The Birkarls (birkarlar; pirkkalaiset) were a small, unofficially organized group that controlled taxation and commerce in central Lappmarken in Sweden from the 13th to the 17th century.

==Background==
Birkarls (bircharlaboa) are first mentioned in 1328, when they are listed as one of the settler groups in northern Hälsingland, a designation that covered the western coast of Gulf of Bothnia all the way up and around the gulf to Oulu River.

The name birkarl probably originates from an ancient Scandinavian word birk that has been used in reference to commerce in various contexts.

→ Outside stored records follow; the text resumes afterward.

import Summits.Ventures.PercRepro.C026TwoCluster

/-!
# The Q-path lemma (mine-3 §42 (e) (2); p6, gen 18)

For a `(D,A)` source `T` with blue clusters `Y_t = cluster Tᶜ t` and `Y_j = cluster Tᶜ j` of the two
terminals, suppose the red reach of `c` avoiding `Y_t` meets `Y_j` at `w`, and let `Q` be a set of
`T`-blue edges inside `Y_j` carrying a walk from `w` to `j` (a blue path of `T` inside the cluster
of `j`).  Then opening `Q` leaves the blue cluster of `t` unchanged (`cluster_compl_sup_of_inside`)
and `c` reaches `j` in `T ⊔ Q` avoiding it (`qpath_good`): `T ⊔ Q` is a member of the cluster cube
of `T` in `Good_t` — mine-3's «promote the entry» targets, the lemma-certified `Bad → SG` pairs of
the cluster-cube certificate system (CC).
-/

namespace PercRepro

namespace MultiGraph

open Finset

variable {V E : Type*} {G : MultiGraph V E}

/-- Opening edges that lie inside a set disjoint from `Y_t` does not change the blue cluster of `t`
(`Y_t = cluster Tᶜ t`): a blue walk from `t` stays inside `Y_t`, and none of its edges is inside the
other set. -/
theorem cluster_compl_sup_of_inside {T Q : Config E} {Y : Set V} {t : V}
    (hdisj : Disjoint (G.cluster Tᶜ t) Y)
    (hQ : ∀ e, Q e = true → G.fst e ∈ Y ∧ G.snd e ∈ Y) :
    G.cluster (T ⊔ Q)ᶜ t = G.cluster Tᶜ t := by
  ext v
  simp only [mem_cluster]
  constructor
  · intro h
    exact Conn.mono (by rw [compl_sup]; exact inf_le_left) h
  · intro h
    refine Conn.induction (G := G) (ω := Tᶜ) (u := t) (motive := fun w => G.Conn (T ⊔ Q)ᶜ t w)
      (Conn.refl G _ t) ?_ h
    intro p q htp hpq ih
    obtain ⟨e, he, hend⟩ := hpq
    refine ih.trans (Conn.of_openAdj ⟨e, ?_, hend⟩)
    -- `e` is blue in `T`; it is not in `Q` because `p ∈ Y_t` lies outside `Y`
    have hp : p ∈ G.cluster Tᶜ t := (G.mem_cluster).2 htp
    have hnotQ : Q e = false := by
      cases hQe : Q e
      · rfl
      · exfalso
        have hboth := hQ e hQe
        rcases hend with ⟨h1, _⟩ | ⟨_, h2⟩
        · exact Set.disjoint_left.1 hdisj hp (h1 ▸ hboth.1)
        · exact Set.disjoint_left.1 hdisj hp (h2 ▸ hboth.2)
    have hT : T e = false := by
      rw [Pi.compl_apply] at he
      cases hT : T e
      · rfl
      · rw [hT] at he
        exact absurd he (by decide)
    rw [Pi.compl_apply, Pi.sup_apply, hT, hnotQ]
    decide

/-- **The Q-path lemma** (mine-3 §42 (e) (2)).  Let `Y_t = cluster Tᶜ t` and `Y_j = cluster Tᶜ j` be
disjoint, let `c` reach `w ∈ Y_j` in `T` avoiding `Y_t`, and let `Q` be a set of edges inside `Y_j`
carrying a `Q`-open walk from `w` to `j` inside `Y_j`.  Then in `T ⊔ Q` the vertex `c` reaches `j`
avoiding the (unchanged) blue cluster of `t`: `T ⊔ Q ∈ Good_t`. -/
theorem qpath_good {T Q : Config E} {t j c w : V}
    (hdisj : Disjoint (G.cluster Tᶜ t) (G.cluster Tᶜ j))
    (hQ : ∀ e, Q e = true → G.fst e ∈ G.cluster Tᶜ j ∧ G.snd e ∈ G.cluster Tᶜ j)
    (hcw : G.WalkAvoiding T (G.cluster Tᶜ t) c w) (hwj : G.WalkInside Q (G.cluster Tᶜ j) w j) :
    G.WalkAvoiding (T ⊔ Q) (G.cluster (T ⊔ Q)ᶜ t) c j := by
  rw [cluster_compl_sup_of_inside hdisj hQ]
  refine ⟨hcw.1, ?_⟩
  -- the `T`-walk to `w` is `T ⊔ Q`-open; the `Q`-walk from `w` to `j` inside `Y_j` avoids `Y_t`
  have h1 : Relation.ReflTransGen
      (fun x y => G.OpenAdj (T ⊔ Q) x y ∧ y ∉ G.cluster Tᶜ t) c w :=
    reflTransGen_of_imp (fun _ _ hxy => ⟨hxy.1.mono le_sup_left, hxy.2⟩) hcw.2
  have h2 : Relation.ReflTransGen
      (fun x y => G.OpenAdj (T ⊔ Q) x y ∧ y ∉ G.cluster Tᶜ t) w j :=
    reflTransGen_of_imp (fun _ _ hxy =>
      ⟨hxy.1.mono le_sup_right, Set.disjoint_left.1 hdisj.symm hxy.2⟩) hwj.2
  exact h1.trans h2

omit G in
/-- Along a walk whose steps start outside `Y`, every vertex before the last is outside `Y`. -/
theorem reflTransGen_avoiding_of_sources {α : Type*} {r : α → α → Prop} {Y W : Set α} (hWY : W ⊆ Y)
    {u w : α} (h : Relation.ReflTransGen (fun x y => r x y ∧ x ∉ Y) u w) (hw : w ∉ W) (hu : u ∉ W) :
    Relation.ReflTransGen (fun x y => r x y ∧ y ∉ W) u w := by
  induction h using Relation.ReflTransGen.head_induction_on with
  | refl => exact Relation.ReflTransGen.refl
  | @head u x hux hxw ih =>
    have hx : x ∉ W := by
      rcases Relation.ReflTransGen.cases_head hxw with rfl | ⟨y, hxy, _⟩
      · exact hw
      · exact fun hxW => hxy.2 (hWY hxW)
    exact Relation.ReflTransGen.head ⟨hux.1, hx⟩ (ih hx)

/-- **A clean source is never Bad** (mine-3 §35 (d) / §42): if the blue clusters of the two distinct
terminals are the singletons `{a}` and `{b}` and `c ~ a` in red, then `c` reaches `b` avoiding `{a}`
or `c` reaches `a` avoiding `{b}` — cut a red path from `c` to `a` at its first vertex in `{a, b}`. -/
theorem good_of_clean {T : Config E} {a b c : V} (hab : a ≠ b) (hca : G.Conn T c a)
    (ha : G.cluster Tᶜ a = {a}) (hb : G.cluster Tᶜ b = {b}) :
    G.WalkAvoiding T (G.cluster Tᶜ a) c b ∨ G.WalkAvoiding T (G.cluster Tᶜ b) c a := by
  rw [ha, hb]
  obtain ⟨w, hw, hwalk⟩ := exists_first_mem_of_conn (Y := ({a, b} : Set V)) hca (by simp)
  have hsrc : c ∉ ({a, b} : Set V) ∨ c = w := by
    rcases Relation.ReflTransGen.cases_head hwalk with rfl | ⟨y, hcy, _⟩
    · exact Or.inr rfl
    · exact Or.inl hcy.2
  have hcb : c ∉ ({a, b} : Set V) → c ∉ ({b} : Set V) := fun h hc =>
    h (Set.mem_insert_iff.2 (Or.inr hc))
  have hca' : c ∉ ({a, b} : Set V) → c ∉ ({a} : Set V) := fun h hc =>
    h (Set.mem_insert_iff.2 (Or.inl (Set.mem_singleton_iff.1 hc)))
  rcases hw with hwa | hwb
  · -- the path reaches `a` first: it avoids `b`
    subst hwa
    have hwb : w ∉ ({b} : Set V) := by simpa using hab
    have hc : c ∉ ({b} : Set V) := by
      rcases hsrc with h | rfl
      · exact hcb h
      · exact hwb
    exact Or.inr ⟨hc, reflTransGen_avoiding_of_sources (W := {b})
      (fun x hx => Set.mem_insert_iff.2 (Or.inr hx)) hwalk hwb hc⟩
  · -- the path reaches `b` first: it avoids `a`
    subst hwb
    have hwa : w ∉ ({a} : Set V) := by simpa using hab.symm
    have hc : c ∉ ({a} : Set V) := by
      rcases hsrc with h | rfl
      · exact hca' h
      · exact hwa
    exact Or.inl ⟨hc, reflTransGen_avoiding_of_sources (W := {a})
      (fun x hx => Set.mem_insert_iff.2 (Or.inl (Set.mem_singleton_iff.1 hx))) hwalk hwa hc⟩

end MultiGraph

end PercRepro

In the late 16th century, claims about birkarls coming from Great Pirkkala (a parish in Upper Satakunta) emerged, propagated by birkarls themselves in their battle to prevent the state from stripping their privileges. This is at least partly true, since men from Pirkkala appear as witnesses in a document from 1374 about local borders in northern Pohjanmaa. Later, in the 19th century, a Finnish term pirkkamiehet or pirkkalaiset was invented as a "domestic" name for birkarls. It never appears in any of the documentation or traditions, but is commonly used in Finland today to mean birkarls.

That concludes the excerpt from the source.